On Line dal 30/06/2012

 

Vai alla prima parte della traduzione

Vai alla seconda parte della traduzione

________________________ 

INTRODUZIONE.

Del Signor Henri d’Atremont, di cui non sono note altre opere oltre a quella che presentiamo, sappiamo assai poco. Sfuggito sistematicamente a tutti i dizionari biografici, su di esso abbiamo solo la corta annotazione, assai poco elogiativa, che Lenglet-Dufresnoy ci concede a pag. 483 del primo volume della sua Histoire de la Philosophie Hermetique (1):

«Il Signor d’Atremons, gentiluomo francese, viaggia nel nord e fa stampare nel 1672, a Francoforte, Le tombeau de la Pauvreté, ristampato poi a Parigi ed a Lione. Borrichius lo stimava assai poco».

La voce che al nostro autore dedica il Ferguson, che rilegge il Conspectus Scriptorum Chemicorum  (1697) di Olaus Borrichius (1626-1690), ci dà qualche informazione in più:

«Atremont, autore reputato, fu un cavaliere o nobile francese che, dopo aver viaggiato a lungo nell’Est, spese alcuni giorni con Olaus Borrichius a Copenaghen, e gli rivelò i suoi procedimenti. Essi consistevano nel convertire l’oro in una porosa, leggera, non fondibile, opaca sostanza attraverso reiterate amalgamazioni, nell’espellerne il mercurio per riscaldamento, e poi digerire l’oro con il migliore “acetum stillatitium” per coobazione, fino a che esso non diventi “fondibile, penetrante e tingente”. Borrichius riteneva questo processo così tanto laborioso e così differente da quelli degli alchimisti più antichi, che egli lo rimetteva volentieri nelle mani di chi fosse abbastanza determinato da provarlo» (2).   
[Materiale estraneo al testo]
/-!
# (CD) at a general threshold pair, and the pendant reduction: a leaf `a₃` at ANY vertex `v` reduces
(CD) to (CD) for the mark `v` in the world where the leaf edge is sure, at the thresholds of `a₃`
(blind cell PercRepro2, mine-c g12; the (CD) twin of p1 g13's (K8) `zSplitII_of_leaf_at`)

`phiT c₀ c₁ S = 1[a₃ ∈ S] · (c₁ h_o(S) − c₀)` (so `phi = phiT D_o D`) and **`CDT c₀ c₁`** := `covS F (phiT c₀ c₁) ≤ 0`
for every increasing `F`; `CD ↔ CDT D_o D` (`cd_iff_cdT`); `covS_phiT_eq_omega` is the ω-form at a general
threshold pair. **`cd_of_leaf_at`**: if `a₃` is a leaf at `v` through `e₀` (`a₁, a₂ ≠ a₃`) and
`CDT (p[e₀ ↦ 1]) v (D_o(a₃)) (D(a₃))` holds — (CD) for the mark `v` in the world where `e₀` is sure, at
the PD-thresholds of `a₃` — then `CD p a₃`. Proof: `{a₃ ∈ C₁} = {e₀ open} ∩ {v ∈ C₁}` (p1's
`indicator_leaf_at`), so every case-1 term of the ω-form is `p(e₀)` times the corresponding term of the
mark `v` in the pinned world (`expect_mul_openEdge`, `expect_update_one`), `Q` and `P(Q)` ignore `e₀`,
`E[F(C₁) 1_Q] ≤ E_{p[e₀↦1]}[F(C₁) 1_Q]` by monotonicity, and the odds lemma (`J1RV.oddsGap_nonneg`)
gives the sign that makes the replacement safe. With the threshold mixing `D(a₃) = (1 − p₀)P(Q) + p₀ D(v)`,
`D_o(a₃) = (1 − p₀) P(Q, o ∈ U) + p₀ D_o(v)` (p1's `Dpd_leaf_at` / `Dpdo_leaf_at`) and the affinity of
`covS F (phiT c₀ c₁)` in `(c₀, c₁)`, this is (CD)(v) ∧ (CD at the Q-threshold)(v) ⟹ (CD)(a₃) — stated
here as `cd_of_leaf_at`; the convex-combination step is `cdT_of_two` . Nothing beyond is claimed. -/

namespace Summit.Ventures.PercRepro2

open UnionCluster

namespace SLevel

section ThresholdDefs

variable {V : Type*} {E : Type*} [Fintype E] [DecidableEq E] {R : Type*} [Field R]

/-- `φ` at a general threshold pair: `phiT c₀ c₁ S = 1[a₃ ∈ S] · (c₁ · h_o(S) − c₀)`. -/
noncomputable def phiT (p : E → R) (ends : E → Sym2 V) (o a₂ a₃ : V) (c₀ c₁ : R) (S : Set V) : R :=
  indS a₃ S * (c₁ * hS p ends a₂ o S - c₀)

/-- `phi = phiT D_o D`. -/
lemma phi_eq_phiT (p : E → R) (ends : E → Sym2 V) (o a₁ a₂ a₃ : V) :
    phi p ends o a₁ a₂ a₃ =
      phiT p ends o a₂ a₃ (CovForm.Do p ends o a₁ a₂ a₃) (prob p (PDEvent ends a₁ a₂ a₃)) := rfl

end ThresholdDefs

section ThresholdProp

variable {V : Type*} {E : Type*} [Fintype E] [DecidableEq E] [Fintype V] [DecidableEq V]
  {R : Type*} [Field R] [LinearOrder R] [IsStrictOrderedRing R]

variable (p : E → R) (ends : E → Sym2 V) (o a₁ a₂ a₃ : V)

/-- **(CD) at a general threshold pair** `(c₀, c₁)`: `covS F (phiT c₀ c₁) ≤ 0` for every increasing `F`.
A definition only; `CD = CDT D_o D`. -/
def CDT (c₀ c₁ : R) : Prop :=
  ∀ F : Set V → R, Monotone F → covS p ends a₁ a₂ F (phiT p ends o a₂ a₃ c₀ c₁) ≤ 0

omit [Fintype V] [DecidableEq V] [IsStrictOrderedRing R] in
/-- `CD ↔ CDT D_o D`. -/
lemma cd_iff_cdT :
    CD p ends o a₁ a₂ a₃ ↔
      CDT p ends o a₁ a₂ a₃ (CovForm.Do p ends o a₁ a₂ a₃) (prob p (PDEvent ends a₁ a₂ a₃)) :=
  Iff.rfl

omit [Fintype V] [DecidableEq V] [LinearOrder R] [IsStrictOrderedRing R] in
/-- `covS F (phiT · ·)` is affine in the threshold pair. -/
lemma covS_phiT_affine (F : Set V → R) (c₀ c₁ d₀ d₁ t : R) :
    covS p ends a₁ a₂ F (phiT p ends o a₂ a₃ (t * c₀ + (1 - t) * d₀) (t * c₁ + (1 - t) * d₁)) =
      t * covS p ends a₁ a₂ F (phiT p ends o a₂ a₃ c₀ c₁) +
        (1 - t) * covS p ends a₁ a₂ F (phiT p ends o a₂ a₃ d₀ d₁) := by
  unfold covS phiT
  have e1 : ∀ (a b : R) (g : Config E → R), expect p (fun ω => g ω * (a * indS a₃ (cluster ends ω a₁) *
      (c₁ * hS p ends a₂ o (cluster ends ω a₁) - c₀) + b * indS a₃ (cluster ends ω a₁) *
      (d₁ * hS p ends a₂ o (cluster ends ω a₁) - d₀)) * (avoidAll ends a₂ {a₁}).indicator 1 ω) =
      a * expect p (fun ω => g ω * (indS a₃ (cluster ends ω a₁) *
        (c₁ * hS p ends a₂ o (cluster ends ω a₁) - c₀)) * (avoidAll ends a₂ {a₁}).indicator 1 ω) +
      b * expect p (fun ω => g ω * (indS a₃ (cluster ends ω a₁) *
        (d₁ * hS p ends a₂ o (cluster ends ω a₁) - d₀)) * (avoidAll ends a₂ {a₁}).indicator 1 ω) := by
    intro a b g
    rw [← expect_const_mul, ← expect_const_mul, ← expect_add]
    congr 1; funext ω; simp only [Pi.add_apply]; ring
  have x1 := e1 t (1 - t) (fun ω => F (cluster ends ω a₁))
  have x2 := e1 t (1 - t) (fun _ => (1 : R))
  simp only [one_mul] at x2
  have y1 : (fun ω => F (cluster ends ω a₁) * (indS a₃ (cluster ends ω a₁) *
      ((t * c₁ + (1 - t) * d₁) * hS p ends a₂ o (cluster ends ω a₁) - (t * c₀ + (1 - t) * d₀))) *
      (avoidAll ends a₂ {a₁}).indicator 1 ω) =
      fun ω => F (cluster ends ω a₁) * (t * indS a₃ (cluster ends ω a₁) *
        (c₁ * hS p ends a₂ o (cluster ends ω a₁) - c₀) + (1 - t) * indS a₃ (cluster ends ω a₁) *
        (d₁ * hS p ends a₂ o (cluster ends ω a₁) - d₀)) * (avoidAll ends a₂ {a₁}).indicator 1 ω := by
    funext ω; ring
  have y2 : (fun ω => indS a₃ (cluster ends ω a₁) *
      ((t * c₁ + (1 - t) * d₁) * hS p ends a₂ o (cluster ends ω a₁) - (t * c₀ + (1 - t) * d₀)) *
      (avoidAll ends a₂ {a₁}).indicator 1 ω) =
      fun ω => (t * indS a₃ (cluster ends ω a₁) *
        (c₁ * hS p ends a₂ o (cluster ends ω a₁) - c₀) + (1 - t) * indS a₃ (cluster ends ω a₁) *
        (d₁ * hS p ends a₂ o (cluster ends ω a₁) - d₀)) * (avoidAll ends a₂ {a₁}).indicator 1 ω := by
    funext ω; ring
  rw [y1, y2, x1, x2]
  ring
import Summits.HubbardSuperconductivity.HubbardSuperconductivity.Theorems.AnisotropyChordTransferFibre3FinXC2Eval
import Summits.HubbardSuperconductivity.HubbardSuperconductivity.Theorems.AnisotropyChordTransferFibre3FinXC2P22dd
import Summits.HubbardSuperconductivity.HubbardSuperconductivity.Theorems.AnisotropyChordTransferFibre3FinXC2P22de

/-!
# Route `AnisotropyChord` / H0 rotor rung: FIN XBC2 combined (rows `N₁` + C) certificate at `L = 22` — cell facts, part `dd`

Kernel facts `xbcCellAny2 22 (49/50) 20 la lb (c, bn) = true` (evaluator `…FinXC2Eval` on `…FinXB2Eval`, point wedges rewritten to certified literal tables `…FinXC2P22*`) for 1 λ-cell(s)
(`…FinXC2Eval.xbcCheck2`; cell design: g5 `xbc_design.py` (≤ 2.5 % cells, b = bn/20 ≥ 1.04·b_cell), mirrors `xb_mirror.py`/`xc_mirror.py`); assembled in `…FinXC2TwentyTwo`.
Prover seat `hubbard-h0-rotor-p3` g6; helper for piece A = stmt-HubbardSuperconductivity-23918 of rung 19089 (`--supports`, helper class).
WHAT THIS IS NOT: nothing here proves superconductivity in the Hubbard model (rotor TARGET as worded stays FALSE, g15 verdict); kernel facts for the FIN certificate of TWO hypotheses (rows `N₁`, C) of ONE conditional reduction.  Tree imports only; no sorry, no new axioms.
-/

set_option linter.dupNamespace false

namespace Summit.HubbardSuperconductivity.HubbardSuperconductivity.Theorems.AnisotropyChord.Transfer.Fibre3

namespace FinXB

set_option maxHeartbeats 4000000 in
/-- kernel fact: cell 122 at `L = 22` (certified, (c, bn) = ((11/20 : ℚ), 19)). [folklore] -/
theorem xbc2c22_122 : xbcCellAny2 22 (49/50 : ℚ) 20 2255486467174872 2311873628854244 ((11/20 : ℚ), (19 : ℕ)) = true := by
  unfold xbcCellAny2
  rw [twc22_107_eq, twc22_108_eq]
  decide +kernel

end FinXB

end Summit.HubbardSuperconductivity.HubbardSuperconductivity.Theorems.AnisotropyChord.Transfer.Fibre3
Queste, in sintesi, le informazioni cui attingono tutti i repertori bibliografici che recensiscono il nostro testo.
Il libretto esce in prima edizione nel 1672 con questo frontespizio:

Le Tombeau de la Pauvreté, dans lequel il est traité clairement de la transmutation des Metaux & du moyen qu’on doit tenir pour y parvenir. Par un Philosophe Inconnu; en faveur de ses Amys particuliers, Franc-fort, chez Jean George Draullmann, aux dépens de l’Autheur.

Di questa prima edizione il catalogo on-line della BNF riporta una ristampa datata 1682. Tuttavia, nel 1681, esce una edizione accresciuta (quella sul cui testo francese abbiamo condotto la nostra traduzione), di cui pure riportiamo il frontespizio:

Le Tombeau de la Pauvreté, dans lequel il est traité clairement de la transmutation des Metaux & du moyen qu’on doit tenir pour y parvenir. Par un Philosophe Inconnu. Seconde Edition reveuë et augmentée de la Clef ou Explication des mots obscurs. Avec un  songe philosophique sur le sujet de l’Art. A Paris, chez L. D’Houry, 1681.

Una riedizione del testo si ha a Lione nel 1684 per i tipi di Vitalis, col frontespizio:

Chymie des savans: ou la pierre des philosophes clairement découverte par la transmutation des métaux, et du moyen qu’on doit tenir pour y parvenir  par un philosophe inconnu.

Esiste inoltre una traduzione tedesca per i tipi di Bencard, datata 1702, e segnalata dal Ferguson:

Eröffnetes Grab der Armuth, darinnen klärlich von der Veränderung der Metallen, und dem Wege darzu zu gelangen, gehandelt wird…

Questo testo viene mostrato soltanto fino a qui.